→ Provided material:
───

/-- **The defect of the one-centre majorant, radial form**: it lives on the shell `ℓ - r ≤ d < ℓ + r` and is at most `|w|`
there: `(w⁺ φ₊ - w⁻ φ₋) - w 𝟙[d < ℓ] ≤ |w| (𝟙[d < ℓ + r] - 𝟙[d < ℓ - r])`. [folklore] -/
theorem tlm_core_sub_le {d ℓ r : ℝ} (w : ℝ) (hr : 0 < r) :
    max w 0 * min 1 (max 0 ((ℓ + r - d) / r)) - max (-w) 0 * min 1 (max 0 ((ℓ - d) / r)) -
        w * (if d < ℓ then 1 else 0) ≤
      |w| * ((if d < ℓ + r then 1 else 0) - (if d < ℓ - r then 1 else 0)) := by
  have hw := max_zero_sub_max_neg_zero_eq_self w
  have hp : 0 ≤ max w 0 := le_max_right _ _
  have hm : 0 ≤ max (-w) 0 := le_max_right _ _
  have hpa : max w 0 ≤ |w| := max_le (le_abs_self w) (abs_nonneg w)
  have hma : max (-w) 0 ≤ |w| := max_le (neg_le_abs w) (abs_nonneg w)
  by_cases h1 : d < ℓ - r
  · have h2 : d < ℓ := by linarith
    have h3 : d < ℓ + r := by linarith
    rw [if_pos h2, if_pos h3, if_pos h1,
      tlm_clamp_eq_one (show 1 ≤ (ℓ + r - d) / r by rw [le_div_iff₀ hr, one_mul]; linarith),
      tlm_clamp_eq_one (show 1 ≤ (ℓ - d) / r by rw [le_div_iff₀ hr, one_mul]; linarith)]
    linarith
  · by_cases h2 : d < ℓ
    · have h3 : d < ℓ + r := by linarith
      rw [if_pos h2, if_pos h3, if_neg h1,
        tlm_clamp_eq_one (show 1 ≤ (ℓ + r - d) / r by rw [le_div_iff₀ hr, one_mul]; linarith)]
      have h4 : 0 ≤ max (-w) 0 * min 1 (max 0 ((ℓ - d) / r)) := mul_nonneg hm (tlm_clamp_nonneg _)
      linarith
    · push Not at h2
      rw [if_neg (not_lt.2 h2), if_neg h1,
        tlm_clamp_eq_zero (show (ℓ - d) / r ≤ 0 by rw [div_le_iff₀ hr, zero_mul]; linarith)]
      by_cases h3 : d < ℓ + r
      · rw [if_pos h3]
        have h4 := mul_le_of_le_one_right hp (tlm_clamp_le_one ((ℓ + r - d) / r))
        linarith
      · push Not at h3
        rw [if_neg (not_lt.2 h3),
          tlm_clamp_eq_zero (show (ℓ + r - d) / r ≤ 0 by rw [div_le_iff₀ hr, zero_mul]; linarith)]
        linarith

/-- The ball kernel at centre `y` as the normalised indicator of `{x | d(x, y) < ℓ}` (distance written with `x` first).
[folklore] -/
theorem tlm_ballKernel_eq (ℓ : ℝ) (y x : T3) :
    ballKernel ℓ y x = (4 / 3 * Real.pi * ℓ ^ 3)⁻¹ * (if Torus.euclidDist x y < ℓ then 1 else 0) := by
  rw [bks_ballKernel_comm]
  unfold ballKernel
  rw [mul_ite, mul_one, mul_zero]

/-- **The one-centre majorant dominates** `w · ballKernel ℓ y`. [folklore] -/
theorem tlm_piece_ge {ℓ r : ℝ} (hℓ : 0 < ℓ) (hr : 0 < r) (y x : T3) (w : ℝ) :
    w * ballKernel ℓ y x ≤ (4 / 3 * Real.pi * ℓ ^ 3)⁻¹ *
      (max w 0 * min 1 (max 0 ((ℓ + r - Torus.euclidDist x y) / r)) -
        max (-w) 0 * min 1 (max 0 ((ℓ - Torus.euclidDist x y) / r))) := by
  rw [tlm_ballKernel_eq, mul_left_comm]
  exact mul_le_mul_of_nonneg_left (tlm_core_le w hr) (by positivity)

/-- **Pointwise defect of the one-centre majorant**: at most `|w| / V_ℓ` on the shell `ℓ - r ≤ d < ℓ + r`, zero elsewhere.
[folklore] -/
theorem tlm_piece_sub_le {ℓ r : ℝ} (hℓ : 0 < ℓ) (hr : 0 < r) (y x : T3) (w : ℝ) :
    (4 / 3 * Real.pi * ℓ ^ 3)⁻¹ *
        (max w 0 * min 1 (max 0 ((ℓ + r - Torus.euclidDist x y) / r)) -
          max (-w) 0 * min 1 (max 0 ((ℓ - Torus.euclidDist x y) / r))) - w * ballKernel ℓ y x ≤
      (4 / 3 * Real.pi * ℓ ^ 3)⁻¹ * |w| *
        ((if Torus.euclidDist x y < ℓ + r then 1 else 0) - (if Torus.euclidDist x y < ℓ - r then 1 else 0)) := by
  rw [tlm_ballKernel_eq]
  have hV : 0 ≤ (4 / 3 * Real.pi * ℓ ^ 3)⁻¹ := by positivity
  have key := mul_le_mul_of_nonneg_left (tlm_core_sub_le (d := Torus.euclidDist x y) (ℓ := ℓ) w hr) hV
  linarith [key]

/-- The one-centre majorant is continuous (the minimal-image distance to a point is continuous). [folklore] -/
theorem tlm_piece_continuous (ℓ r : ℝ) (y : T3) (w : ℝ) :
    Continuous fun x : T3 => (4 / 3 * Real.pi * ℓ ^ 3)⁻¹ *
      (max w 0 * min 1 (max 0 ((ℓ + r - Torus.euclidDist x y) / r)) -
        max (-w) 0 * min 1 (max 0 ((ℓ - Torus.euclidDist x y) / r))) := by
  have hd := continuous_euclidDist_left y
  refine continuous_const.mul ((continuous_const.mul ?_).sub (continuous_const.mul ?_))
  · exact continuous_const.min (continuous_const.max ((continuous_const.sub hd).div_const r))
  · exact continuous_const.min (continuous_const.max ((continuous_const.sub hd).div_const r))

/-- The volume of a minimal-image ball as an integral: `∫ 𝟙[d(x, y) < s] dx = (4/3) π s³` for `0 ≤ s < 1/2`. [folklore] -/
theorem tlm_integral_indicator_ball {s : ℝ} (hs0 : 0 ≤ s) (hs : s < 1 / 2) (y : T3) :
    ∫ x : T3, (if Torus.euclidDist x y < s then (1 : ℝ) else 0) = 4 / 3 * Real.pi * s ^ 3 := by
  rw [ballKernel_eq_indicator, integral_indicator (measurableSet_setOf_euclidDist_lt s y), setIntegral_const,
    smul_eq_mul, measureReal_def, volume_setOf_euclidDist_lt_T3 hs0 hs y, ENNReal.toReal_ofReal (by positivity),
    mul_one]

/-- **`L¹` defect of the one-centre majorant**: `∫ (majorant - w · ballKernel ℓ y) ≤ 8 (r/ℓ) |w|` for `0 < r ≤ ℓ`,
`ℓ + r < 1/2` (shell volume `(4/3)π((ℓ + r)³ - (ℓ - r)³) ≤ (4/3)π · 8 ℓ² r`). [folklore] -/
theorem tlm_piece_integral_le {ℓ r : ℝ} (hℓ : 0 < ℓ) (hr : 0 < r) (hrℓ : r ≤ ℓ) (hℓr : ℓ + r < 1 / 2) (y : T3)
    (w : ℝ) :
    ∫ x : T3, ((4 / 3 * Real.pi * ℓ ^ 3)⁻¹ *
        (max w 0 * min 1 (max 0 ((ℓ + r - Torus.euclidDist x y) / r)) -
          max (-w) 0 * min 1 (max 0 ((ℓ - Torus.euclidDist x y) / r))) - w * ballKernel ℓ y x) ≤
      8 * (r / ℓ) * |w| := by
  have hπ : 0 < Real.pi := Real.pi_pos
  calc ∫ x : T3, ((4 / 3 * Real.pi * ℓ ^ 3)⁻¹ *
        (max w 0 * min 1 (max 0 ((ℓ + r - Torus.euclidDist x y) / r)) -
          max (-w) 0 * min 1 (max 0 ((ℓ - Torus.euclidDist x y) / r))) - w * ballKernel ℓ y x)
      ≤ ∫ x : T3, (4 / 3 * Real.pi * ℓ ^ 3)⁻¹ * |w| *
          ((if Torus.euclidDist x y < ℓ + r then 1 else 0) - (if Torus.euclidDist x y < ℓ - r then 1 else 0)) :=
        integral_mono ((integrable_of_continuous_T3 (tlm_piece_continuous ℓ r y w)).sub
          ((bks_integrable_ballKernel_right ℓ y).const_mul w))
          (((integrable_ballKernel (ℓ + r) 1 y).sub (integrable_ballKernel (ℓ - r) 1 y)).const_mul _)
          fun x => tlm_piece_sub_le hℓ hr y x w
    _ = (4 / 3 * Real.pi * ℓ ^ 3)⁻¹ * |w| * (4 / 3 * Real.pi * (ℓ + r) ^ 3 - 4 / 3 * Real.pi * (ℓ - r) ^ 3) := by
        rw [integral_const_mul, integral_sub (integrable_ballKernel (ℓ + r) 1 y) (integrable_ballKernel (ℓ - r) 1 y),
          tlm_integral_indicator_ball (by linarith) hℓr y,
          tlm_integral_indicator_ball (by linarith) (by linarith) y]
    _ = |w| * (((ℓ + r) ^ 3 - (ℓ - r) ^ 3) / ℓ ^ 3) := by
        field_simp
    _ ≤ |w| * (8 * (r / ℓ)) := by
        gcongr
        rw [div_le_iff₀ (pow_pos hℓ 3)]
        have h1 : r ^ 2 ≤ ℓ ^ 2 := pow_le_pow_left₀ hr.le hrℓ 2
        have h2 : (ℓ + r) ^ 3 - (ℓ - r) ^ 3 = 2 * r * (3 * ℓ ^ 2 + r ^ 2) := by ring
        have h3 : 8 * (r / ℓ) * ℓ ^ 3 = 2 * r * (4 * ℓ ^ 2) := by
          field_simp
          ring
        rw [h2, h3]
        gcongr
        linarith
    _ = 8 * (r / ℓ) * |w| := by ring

───

→ Directions:
Go through the entries above and copy every line containing "show".

→ Exercise result:
      tlm_clamp_eq_one (show 1 ≤ (ℓ + r - d) / r by rw [le_div_iff₀ hr, one_mul]; linarith),
      tlm_clamp_eq_one (show 1 ≤ (ℓ - d) / r by rw [le_div_iff₀ hr, one_mul]; linarith)]
        tlm_clamp_eq_one (show 1 ≤ (ℓ + r - d) / r by rw [le_div_iff₀ hr, one_mul]; linarith)]
        tlm_clamp_eq_zero (show (ℓ - d) / r ≤ 0 by rw [div_le_iff₀ hr, zero_mul]; linarith)]
          tlm_clamp_eq_zero (show (ℓ + r - d) / r ≤ 0 by rw [div_le_iff₀ hr, zero_mul]; linarith)]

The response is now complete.